Stored data
★ ★ ★ ★

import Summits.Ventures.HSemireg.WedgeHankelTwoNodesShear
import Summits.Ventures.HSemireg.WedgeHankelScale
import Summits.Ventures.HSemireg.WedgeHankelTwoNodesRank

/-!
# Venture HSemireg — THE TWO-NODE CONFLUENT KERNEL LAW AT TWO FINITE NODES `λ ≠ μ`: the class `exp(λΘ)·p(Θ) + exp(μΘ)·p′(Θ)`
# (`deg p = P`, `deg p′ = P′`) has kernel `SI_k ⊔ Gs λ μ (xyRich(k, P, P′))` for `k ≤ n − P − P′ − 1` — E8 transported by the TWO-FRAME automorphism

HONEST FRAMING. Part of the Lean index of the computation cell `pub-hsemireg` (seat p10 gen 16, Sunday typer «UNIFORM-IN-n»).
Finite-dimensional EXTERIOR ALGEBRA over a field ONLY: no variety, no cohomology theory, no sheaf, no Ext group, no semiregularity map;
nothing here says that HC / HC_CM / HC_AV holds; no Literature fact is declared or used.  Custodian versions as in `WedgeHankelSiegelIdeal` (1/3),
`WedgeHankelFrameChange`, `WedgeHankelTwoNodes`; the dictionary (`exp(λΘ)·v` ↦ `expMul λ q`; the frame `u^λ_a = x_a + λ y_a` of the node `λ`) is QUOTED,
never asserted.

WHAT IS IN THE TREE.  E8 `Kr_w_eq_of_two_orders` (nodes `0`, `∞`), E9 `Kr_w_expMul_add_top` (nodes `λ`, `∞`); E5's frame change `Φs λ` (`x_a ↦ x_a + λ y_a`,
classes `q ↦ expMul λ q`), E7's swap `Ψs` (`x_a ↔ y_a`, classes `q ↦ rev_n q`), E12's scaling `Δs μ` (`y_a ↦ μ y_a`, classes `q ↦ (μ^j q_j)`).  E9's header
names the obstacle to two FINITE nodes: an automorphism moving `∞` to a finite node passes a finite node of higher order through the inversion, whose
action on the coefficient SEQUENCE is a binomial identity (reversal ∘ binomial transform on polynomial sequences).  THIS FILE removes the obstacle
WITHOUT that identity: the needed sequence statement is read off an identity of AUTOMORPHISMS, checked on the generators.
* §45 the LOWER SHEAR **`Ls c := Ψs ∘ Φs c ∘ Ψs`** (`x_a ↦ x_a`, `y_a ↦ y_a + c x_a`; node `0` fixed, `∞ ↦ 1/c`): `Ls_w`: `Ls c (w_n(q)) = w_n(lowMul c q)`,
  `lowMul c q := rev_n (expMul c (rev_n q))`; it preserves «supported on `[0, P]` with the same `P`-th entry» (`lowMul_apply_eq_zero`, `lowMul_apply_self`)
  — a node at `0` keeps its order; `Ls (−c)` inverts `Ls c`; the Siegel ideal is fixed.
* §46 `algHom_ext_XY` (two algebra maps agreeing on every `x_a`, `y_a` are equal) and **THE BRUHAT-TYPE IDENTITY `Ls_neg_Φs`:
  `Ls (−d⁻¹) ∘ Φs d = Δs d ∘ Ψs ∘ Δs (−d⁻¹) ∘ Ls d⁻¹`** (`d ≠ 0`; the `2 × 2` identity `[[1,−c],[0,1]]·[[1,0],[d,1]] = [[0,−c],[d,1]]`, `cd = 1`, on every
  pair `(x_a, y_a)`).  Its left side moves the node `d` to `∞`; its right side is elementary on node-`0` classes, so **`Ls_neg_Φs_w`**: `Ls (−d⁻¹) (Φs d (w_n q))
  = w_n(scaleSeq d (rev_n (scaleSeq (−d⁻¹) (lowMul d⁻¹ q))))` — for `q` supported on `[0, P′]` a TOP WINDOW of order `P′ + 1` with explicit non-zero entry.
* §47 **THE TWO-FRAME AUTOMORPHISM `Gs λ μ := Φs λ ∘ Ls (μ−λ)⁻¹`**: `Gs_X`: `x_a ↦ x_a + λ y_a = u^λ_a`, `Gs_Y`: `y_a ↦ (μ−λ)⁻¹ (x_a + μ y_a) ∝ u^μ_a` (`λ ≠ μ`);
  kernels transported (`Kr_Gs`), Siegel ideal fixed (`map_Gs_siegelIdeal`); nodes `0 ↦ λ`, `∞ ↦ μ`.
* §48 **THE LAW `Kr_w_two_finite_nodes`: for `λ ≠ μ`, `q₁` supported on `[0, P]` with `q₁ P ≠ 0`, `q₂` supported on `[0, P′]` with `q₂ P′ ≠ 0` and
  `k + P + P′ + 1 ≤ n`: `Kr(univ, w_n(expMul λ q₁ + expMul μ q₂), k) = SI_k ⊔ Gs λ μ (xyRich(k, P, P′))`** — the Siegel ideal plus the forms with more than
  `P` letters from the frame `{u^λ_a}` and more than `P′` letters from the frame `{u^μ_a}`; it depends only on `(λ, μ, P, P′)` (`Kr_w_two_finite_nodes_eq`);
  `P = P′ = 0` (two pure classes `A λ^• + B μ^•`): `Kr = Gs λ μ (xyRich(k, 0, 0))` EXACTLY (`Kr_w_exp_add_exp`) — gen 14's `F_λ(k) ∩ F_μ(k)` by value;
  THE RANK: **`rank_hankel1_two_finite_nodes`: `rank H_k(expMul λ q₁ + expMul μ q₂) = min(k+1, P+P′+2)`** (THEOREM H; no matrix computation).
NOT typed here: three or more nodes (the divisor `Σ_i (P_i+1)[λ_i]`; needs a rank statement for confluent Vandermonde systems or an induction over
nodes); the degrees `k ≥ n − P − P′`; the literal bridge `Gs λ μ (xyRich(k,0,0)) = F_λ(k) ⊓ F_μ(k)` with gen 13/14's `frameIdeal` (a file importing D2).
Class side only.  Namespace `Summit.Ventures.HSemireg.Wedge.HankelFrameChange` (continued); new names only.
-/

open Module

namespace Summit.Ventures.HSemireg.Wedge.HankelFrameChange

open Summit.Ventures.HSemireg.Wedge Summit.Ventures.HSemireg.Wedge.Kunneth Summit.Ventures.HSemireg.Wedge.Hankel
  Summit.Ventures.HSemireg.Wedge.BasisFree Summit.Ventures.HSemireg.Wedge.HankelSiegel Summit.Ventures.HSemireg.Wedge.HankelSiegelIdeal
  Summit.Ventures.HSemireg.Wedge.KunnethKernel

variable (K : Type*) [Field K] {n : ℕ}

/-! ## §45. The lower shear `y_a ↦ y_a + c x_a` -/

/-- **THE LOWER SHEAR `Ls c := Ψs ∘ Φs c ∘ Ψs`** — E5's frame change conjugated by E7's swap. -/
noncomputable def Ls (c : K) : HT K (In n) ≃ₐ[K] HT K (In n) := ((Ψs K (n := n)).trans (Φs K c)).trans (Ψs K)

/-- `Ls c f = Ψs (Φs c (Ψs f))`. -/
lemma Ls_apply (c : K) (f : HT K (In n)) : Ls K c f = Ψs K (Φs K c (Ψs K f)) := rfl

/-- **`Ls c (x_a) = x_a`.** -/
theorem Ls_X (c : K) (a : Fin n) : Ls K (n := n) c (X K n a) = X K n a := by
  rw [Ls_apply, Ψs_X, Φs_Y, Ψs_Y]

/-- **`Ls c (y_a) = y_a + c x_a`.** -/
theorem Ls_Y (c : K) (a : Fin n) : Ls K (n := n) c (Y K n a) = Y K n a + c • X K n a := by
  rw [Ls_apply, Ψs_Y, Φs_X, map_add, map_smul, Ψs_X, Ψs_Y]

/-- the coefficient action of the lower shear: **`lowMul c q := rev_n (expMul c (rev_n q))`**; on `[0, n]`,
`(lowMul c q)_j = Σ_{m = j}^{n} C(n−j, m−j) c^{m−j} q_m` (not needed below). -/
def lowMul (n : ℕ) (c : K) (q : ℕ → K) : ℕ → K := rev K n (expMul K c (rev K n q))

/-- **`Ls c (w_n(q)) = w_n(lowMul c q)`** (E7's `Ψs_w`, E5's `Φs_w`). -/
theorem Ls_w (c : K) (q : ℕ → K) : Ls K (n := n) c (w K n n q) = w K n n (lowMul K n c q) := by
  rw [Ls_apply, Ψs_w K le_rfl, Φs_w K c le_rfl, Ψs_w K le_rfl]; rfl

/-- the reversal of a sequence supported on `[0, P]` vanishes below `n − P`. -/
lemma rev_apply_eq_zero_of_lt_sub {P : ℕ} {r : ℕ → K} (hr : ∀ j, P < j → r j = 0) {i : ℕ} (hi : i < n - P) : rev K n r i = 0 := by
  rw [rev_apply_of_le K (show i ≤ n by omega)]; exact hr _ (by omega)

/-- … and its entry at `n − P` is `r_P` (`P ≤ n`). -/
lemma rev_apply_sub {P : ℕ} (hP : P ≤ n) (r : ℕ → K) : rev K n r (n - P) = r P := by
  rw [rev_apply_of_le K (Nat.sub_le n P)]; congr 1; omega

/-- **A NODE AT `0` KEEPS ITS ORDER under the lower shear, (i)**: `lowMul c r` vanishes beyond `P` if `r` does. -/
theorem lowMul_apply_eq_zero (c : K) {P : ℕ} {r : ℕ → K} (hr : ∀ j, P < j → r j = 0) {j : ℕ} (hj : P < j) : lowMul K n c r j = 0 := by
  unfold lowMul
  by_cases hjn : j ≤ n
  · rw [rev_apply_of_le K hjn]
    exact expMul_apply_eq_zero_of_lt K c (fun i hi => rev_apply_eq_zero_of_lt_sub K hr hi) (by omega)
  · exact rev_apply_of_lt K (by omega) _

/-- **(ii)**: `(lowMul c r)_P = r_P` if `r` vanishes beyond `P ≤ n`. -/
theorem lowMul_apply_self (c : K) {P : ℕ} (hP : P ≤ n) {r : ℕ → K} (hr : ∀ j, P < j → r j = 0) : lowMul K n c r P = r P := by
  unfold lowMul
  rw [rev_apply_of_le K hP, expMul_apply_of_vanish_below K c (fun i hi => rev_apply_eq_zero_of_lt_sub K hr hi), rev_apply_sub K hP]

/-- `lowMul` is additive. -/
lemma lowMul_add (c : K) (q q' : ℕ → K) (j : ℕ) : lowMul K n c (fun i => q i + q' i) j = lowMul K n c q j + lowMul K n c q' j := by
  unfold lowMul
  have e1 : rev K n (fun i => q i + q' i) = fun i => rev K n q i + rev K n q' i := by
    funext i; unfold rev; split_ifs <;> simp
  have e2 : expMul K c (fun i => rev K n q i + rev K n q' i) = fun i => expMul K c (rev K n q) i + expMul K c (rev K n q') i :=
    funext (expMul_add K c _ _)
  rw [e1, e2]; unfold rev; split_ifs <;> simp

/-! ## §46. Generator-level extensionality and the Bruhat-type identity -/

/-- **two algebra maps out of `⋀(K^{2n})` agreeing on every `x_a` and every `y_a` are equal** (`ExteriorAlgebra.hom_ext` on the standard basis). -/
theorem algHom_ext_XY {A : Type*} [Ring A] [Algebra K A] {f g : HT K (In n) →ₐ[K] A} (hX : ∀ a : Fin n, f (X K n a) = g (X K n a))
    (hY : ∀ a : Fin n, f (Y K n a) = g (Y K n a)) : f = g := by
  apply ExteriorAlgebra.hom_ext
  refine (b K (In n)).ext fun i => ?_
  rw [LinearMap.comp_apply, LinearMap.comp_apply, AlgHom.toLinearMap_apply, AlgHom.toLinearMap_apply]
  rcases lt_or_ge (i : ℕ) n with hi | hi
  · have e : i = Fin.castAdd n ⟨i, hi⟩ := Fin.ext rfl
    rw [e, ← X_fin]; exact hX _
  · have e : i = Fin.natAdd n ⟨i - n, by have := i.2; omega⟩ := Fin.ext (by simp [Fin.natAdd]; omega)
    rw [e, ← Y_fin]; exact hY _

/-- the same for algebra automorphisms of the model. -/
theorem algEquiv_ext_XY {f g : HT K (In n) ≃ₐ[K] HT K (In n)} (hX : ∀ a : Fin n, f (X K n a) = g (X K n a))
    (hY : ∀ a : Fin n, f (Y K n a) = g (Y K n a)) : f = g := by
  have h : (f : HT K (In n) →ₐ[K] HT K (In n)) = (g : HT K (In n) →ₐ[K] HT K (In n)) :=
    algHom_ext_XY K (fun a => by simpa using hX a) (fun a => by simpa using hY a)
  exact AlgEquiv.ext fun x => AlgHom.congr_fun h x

★ ★ ★ ★

REQUIRED ACTION:
Emit an exact copy of the lines spanning the start of the records to the line containing "WHAT IS IN THE", inclusive, and no other output.

EXERCISE OUTPUT:
import Summits.Ventures.HSemireg.WedgeHankelTwoNodesShear
import Summits.Ventures.HSemireg.WedgeHankelScale
import Summits.Ventures.HSemireg.WedgeHankelTwoNodesRank

/-!
# Venture HSemireg — THE TWO-NODE CONFLUENT KERNEL LAW AT TWO FINITE NODES `λ ≠ μ`: the class `exp(λΘ)·p(Θ) + exp(μΘ)·p′(Θ)`
# (`deg p = P`, `deg p′ = P′`) has kernel `SI_k ⊔ Gs λ μ (xyRich(k, P, P′))` for `k ≤ n − P − P′ − 1` — E8 transported by the TWO-FRAME automorphism

HONEST FRAMING. Part of the Lean index of the computation cell `pub-hsemireg` (seat p10 gen 16, Sunday typer «UNIFORM-IN-n»).
Finite-dimensional EXTERIOR ALGEBRA over a field ONLY: no variety, no cohomology theory, no sheaf, no Ext group, no semiregularity map;
nothing here says that HC / HC_CM / HC_AV holds; no Literature fact is declared or used.  Custodian versions as in `WedgeHankelSiegelIdeal` (1/3),
`WedgeHankelFrameChange`, `WedgeHankelTwoNodes`; the dictionary (`exp(λΘ)·v` ↦ `expMul λ q`; the frame `u^λ_a = x_a + λ y_a` of the node `λ`) is QUOTED,
never asserted.

WHAT IS IN THE TREE.  E8 `Kr_w_eq_of_two_orders` (nodes `0`, `∞`), E9 `Kr_w_expMul_add_top` (nodes `λ`, `∞`); E5's frame change `Φs λ` (`x_a ↦ x_a + λ y_a`,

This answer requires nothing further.